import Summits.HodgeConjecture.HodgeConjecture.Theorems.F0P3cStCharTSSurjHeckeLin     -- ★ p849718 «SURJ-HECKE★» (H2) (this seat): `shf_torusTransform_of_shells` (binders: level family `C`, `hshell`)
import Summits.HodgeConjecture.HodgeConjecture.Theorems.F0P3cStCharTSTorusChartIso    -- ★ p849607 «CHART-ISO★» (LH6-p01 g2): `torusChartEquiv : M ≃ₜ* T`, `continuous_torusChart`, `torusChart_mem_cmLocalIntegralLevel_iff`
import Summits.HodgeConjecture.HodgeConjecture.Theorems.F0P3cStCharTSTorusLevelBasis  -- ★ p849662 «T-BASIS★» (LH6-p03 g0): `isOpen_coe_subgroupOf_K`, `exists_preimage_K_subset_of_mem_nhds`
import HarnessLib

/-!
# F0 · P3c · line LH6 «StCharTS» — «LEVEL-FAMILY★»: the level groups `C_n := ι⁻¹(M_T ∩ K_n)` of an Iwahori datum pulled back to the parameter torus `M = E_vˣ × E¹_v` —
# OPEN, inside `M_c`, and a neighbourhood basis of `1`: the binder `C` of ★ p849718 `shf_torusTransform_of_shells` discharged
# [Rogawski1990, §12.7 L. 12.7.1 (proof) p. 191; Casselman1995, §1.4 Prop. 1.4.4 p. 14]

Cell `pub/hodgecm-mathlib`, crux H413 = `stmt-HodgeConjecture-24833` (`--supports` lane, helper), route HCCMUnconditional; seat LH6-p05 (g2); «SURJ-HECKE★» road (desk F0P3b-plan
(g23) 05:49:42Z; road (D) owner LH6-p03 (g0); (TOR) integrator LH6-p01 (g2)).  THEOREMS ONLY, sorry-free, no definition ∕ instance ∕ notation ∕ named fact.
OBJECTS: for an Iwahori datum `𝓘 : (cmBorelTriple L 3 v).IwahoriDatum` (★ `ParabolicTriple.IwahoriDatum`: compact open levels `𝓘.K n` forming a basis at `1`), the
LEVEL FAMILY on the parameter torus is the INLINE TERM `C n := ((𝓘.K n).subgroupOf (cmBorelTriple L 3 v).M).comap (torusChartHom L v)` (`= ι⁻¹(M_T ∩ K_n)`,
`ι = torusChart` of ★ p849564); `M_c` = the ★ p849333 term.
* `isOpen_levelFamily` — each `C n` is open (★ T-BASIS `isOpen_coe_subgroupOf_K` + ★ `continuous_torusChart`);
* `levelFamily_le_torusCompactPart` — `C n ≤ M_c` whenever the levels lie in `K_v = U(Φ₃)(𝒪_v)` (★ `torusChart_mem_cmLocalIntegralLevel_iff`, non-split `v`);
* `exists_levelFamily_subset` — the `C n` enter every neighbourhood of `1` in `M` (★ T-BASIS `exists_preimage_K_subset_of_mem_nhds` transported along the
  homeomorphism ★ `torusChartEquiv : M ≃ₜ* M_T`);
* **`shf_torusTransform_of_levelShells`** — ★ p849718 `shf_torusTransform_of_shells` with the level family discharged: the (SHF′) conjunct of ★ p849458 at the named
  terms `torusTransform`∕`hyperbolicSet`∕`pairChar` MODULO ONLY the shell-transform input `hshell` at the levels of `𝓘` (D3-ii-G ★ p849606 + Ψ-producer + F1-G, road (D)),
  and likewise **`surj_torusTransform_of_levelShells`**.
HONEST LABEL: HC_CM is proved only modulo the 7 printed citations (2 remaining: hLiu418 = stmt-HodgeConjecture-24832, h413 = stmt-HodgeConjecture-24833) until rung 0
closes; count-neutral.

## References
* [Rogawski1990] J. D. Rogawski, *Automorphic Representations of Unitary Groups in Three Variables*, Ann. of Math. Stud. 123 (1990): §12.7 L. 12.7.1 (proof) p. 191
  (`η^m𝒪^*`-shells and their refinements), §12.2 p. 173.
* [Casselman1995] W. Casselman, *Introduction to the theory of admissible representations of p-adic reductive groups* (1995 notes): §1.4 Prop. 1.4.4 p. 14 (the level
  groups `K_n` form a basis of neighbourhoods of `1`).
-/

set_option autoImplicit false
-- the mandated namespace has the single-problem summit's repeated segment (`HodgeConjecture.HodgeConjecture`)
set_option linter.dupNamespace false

◇ ◇ ◇ ◇ ◇

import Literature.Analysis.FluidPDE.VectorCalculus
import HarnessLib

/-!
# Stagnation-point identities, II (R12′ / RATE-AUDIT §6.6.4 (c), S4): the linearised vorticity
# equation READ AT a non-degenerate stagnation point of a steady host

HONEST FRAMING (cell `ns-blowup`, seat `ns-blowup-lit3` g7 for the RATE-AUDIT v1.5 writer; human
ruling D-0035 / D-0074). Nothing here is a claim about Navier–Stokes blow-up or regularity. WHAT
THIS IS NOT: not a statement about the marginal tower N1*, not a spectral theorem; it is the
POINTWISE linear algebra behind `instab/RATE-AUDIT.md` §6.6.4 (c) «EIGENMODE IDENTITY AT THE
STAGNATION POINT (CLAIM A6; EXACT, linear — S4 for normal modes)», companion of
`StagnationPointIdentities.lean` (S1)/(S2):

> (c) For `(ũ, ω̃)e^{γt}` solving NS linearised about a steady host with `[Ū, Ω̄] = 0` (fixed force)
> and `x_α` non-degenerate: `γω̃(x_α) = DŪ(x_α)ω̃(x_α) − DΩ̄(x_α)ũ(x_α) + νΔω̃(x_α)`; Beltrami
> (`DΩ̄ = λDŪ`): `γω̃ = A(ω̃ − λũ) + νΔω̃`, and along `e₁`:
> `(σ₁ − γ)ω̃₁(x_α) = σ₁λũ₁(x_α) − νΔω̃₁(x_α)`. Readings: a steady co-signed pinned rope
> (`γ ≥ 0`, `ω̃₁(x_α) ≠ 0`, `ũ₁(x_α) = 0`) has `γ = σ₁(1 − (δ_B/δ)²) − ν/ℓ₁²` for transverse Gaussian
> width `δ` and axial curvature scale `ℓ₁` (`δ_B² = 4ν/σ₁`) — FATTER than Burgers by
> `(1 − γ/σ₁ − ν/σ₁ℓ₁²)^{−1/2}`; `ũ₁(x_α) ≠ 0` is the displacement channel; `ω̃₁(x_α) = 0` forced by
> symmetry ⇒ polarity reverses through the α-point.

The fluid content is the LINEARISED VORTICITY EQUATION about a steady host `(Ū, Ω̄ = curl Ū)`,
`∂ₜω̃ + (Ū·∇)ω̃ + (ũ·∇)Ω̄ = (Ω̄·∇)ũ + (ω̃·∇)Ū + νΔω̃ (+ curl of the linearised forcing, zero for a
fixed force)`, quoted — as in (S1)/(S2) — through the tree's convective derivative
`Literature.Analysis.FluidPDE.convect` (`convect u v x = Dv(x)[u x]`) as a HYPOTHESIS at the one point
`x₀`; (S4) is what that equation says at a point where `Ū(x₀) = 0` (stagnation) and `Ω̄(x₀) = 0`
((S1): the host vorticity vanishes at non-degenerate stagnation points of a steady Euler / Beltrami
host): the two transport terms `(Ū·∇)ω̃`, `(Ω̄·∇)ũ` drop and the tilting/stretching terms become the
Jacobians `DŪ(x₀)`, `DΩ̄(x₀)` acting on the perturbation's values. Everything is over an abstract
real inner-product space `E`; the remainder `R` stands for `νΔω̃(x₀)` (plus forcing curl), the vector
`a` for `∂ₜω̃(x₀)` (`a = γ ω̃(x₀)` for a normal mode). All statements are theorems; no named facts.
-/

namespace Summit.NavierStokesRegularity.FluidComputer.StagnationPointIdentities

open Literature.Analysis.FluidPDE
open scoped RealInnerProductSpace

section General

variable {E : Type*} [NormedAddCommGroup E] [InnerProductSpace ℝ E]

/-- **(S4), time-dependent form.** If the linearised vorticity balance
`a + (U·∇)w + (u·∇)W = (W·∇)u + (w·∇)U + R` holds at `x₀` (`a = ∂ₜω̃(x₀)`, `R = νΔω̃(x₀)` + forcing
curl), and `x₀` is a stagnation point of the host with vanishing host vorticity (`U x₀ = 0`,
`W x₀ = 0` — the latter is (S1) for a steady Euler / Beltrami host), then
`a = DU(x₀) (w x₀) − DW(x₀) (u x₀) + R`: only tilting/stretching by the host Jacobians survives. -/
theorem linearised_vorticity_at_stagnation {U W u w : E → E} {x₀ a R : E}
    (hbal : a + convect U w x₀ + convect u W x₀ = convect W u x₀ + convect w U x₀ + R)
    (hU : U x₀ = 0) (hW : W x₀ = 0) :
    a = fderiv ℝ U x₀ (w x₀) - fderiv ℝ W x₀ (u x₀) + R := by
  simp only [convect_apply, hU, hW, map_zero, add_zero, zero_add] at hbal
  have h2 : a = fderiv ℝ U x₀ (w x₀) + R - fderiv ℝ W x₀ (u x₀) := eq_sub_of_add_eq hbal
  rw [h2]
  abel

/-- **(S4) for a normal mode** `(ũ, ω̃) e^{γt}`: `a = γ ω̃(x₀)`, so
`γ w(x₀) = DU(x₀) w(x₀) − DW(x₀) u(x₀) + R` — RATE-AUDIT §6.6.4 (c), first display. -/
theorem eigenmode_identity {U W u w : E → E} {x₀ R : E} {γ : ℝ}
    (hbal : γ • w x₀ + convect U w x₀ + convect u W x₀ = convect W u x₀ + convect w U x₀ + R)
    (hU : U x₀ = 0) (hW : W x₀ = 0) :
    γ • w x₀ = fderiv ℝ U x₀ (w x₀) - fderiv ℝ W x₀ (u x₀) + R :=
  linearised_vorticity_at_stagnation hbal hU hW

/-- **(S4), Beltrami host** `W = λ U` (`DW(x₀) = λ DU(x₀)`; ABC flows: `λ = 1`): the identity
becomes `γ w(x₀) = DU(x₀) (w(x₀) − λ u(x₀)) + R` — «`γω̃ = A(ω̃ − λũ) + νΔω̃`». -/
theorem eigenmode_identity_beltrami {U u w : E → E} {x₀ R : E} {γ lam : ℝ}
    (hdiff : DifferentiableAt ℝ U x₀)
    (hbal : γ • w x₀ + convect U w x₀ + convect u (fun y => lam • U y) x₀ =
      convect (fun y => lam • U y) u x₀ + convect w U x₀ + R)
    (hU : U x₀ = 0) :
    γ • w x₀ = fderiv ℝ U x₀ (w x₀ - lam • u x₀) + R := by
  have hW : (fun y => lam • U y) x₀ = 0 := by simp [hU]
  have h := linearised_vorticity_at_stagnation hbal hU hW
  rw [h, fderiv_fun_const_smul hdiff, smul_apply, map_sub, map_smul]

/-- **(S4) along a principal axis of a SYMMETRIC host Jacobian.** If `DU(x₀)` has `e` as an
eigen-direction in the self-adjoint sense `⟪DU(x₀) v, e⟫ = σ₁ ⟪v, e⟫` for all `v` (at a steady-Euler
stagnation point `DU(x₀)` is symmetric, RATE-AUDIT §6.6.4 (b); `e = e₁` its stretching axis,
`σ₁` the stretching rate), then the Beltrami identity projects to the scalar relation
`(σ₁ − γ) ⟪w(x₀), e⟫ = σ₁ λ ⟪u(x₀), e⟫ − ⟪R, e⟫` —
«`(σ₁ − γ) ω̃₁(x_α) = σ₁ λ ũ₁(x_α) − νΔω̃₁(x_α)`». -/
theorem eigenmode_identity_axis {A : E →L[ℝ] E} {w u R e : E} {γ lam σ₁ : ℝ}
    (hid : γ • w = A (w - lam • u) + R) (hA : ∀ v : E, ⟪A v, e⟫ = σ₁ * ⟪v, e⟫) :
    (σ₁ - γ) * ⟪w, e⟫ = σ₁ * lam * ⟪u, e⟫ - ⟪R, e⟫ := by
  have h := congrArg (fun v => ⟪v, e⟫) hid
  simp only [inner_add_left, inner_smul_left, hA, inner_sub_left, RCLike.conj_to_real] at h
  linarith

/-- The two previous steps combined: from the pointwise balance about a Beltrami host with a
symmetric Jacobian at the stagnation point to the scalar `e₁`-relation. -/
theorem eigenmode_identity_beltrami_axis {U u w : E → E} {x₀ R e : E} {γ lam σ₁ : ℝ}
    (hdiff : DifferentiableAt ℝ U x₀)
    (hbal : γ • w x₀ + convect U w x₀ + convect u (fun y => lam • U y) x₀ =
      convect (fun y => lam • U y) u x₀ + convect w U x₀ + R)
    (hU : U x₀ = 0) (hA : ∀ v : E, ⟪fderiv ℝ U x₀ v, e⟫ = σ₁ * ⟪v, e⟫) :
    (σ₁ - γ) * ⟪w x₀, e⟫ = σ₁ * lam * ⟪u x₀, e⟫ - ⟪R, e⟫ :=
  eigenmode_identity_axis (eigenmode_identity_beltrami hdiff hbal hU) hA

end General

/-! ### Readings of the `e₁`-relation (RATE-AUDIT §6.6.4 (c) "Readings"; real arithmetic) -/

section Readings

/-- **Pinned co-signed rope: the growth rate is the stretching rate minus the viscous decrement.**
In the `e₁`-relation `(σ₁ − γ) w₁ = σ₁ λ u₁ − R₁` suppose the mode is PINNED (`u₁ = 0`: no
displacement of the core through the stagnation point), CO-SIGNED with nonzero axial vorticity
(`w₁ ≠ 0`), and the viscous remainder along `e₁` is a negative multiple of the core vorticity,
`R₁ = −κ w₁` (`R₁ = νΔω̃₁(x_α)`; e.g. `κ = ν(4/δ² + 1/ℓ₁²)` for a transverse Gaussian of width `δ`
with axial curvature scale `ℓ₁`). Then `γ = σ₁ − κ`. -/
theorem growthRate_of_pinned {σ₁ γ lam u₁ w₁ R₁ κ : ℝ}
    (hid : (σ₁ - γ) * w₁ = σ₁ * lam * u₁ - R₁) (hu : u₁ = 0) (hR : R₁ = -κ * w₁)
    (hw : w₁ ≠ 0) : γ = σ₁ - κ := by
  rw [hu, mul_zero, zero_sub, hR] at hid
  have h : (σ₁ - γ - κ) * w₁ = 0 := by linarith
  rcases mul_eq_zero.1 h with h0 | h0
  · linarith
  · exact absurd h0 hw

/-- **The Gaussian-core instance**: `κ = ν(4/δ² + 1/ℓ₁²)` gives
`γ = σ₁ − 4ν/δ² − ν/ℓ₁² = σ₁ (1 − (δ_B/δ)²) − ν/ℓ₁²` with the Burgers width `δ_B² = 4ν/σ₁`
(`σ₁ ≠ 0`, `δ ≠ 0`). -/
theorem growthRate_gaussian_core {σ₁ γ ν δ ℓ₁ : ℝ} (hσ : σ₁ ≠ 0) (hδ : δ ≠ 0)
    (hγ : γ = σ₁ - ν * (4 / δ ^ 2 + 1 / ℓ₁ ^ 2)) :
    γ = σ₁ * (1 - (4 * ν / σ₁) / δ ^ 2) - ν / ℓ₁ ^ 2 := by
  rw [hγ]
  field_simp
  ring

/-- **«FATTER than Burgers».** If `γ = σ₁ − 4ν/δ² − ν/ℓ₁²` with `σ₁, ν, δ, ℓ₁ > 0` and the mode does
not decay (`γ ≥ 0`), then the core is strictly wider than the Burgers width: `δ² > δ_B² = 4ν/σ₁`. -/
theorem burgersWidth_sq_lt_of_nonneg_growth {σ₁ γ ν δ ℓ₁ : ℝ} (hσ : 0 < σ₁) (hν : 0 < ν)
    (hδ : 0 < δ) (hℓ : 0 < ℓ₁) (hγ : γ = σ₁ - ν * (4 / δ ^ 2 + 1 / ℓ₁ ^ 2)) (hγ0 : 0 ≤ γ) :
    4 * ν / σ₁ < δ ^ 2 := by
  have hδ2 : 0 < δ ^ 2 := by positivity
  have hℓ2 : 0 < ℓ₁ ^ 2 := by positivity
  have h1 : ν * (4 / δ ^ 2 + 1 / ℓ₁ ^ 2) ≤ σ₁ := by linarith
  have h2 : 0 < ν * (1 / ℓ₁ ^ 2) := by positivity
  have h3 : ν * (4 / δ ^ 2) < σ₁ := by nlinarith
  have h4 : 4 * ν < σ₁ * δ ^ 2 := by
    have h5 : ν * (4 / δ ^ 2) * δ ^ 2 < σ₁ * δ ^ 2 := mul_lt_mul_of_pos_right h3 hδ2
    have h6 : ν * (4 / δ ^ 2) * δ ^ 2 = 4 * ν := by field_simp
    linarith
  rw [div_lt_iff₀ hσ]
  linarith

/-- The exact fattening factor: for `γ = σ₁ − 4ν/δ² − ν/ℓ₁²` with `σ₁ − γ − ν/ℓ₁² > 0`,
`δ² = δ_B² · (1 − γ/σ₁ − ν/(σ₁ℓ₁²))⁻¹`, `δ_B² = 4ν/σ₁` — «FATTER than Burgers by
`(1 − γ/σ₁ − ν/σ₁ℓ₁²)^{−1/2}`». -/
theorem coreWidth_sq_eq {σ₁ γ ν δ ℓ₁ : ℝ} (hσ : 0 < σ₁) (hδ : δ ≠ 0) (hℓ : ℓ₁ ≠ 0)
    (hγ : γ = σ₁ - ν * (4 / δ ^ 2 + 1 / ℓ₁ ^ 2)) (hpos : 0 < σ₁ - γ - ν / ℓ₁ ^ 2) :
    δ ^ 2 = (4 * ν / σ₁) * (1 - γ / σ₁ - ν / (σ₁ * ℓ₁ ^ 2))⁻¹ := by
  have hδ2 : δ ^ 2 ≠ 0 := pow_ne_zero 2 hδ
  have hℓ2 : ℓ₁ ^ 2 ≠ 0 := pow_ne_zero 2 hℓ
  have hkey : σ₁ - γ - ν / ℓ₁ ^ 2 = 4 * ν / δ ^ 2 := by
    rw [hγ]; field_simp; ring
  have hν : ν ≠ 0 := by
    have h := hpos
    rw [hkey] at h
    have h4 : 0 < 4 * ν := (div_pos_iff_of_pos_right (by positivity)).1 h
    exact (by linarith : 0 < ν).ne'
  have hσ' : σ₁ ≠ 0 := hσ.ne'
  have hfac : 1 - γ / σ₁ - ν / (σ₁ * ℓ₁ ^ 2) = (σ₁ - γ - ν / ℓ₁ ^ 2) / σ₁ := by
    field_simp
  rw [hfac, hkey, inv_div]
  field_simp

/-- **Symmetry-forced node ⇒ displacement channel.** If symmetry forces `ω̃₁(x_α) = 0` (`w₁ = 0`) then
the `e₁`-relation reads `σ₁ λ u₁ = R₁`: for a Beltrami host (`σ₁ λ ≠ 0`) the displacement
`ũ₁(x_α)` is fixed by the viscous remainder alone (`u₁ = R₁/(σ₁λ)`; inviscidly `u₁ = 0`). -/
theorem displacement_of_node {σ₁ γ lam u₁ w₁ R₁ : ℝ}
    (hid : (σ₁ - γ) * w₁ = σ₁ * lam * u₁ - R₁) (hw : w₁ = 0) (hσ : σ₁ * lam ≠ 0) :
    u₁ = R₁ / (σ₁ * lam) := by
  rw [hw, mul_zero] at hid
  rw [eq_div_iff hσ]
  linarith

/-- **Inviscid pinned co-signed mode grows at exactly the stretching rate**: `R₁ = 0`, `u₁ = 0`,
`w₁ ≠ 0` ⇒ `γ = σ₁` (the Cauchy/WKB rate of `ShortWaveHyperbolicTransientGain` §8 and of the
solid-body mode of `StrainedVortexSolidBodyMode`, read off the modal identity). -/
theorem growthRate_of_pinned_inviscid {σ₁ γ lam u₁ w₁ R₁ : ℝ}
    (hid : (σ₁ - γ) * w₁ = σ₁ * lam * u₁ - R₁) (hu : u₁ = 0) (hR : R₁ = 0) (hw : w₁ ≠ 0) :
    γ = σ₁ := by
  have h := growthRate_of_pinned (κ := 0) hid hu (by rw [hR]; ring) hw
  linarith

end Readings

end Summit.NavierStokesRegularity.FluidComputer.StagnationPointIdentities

◇ ◇ ◇ ◇ ◇

_WHAT THE EXERCISE ASKS_
Look over the listing and say how many lines hold the string "curl". Nothing but the number is needed.

_EXERCISE SOLUTION_
4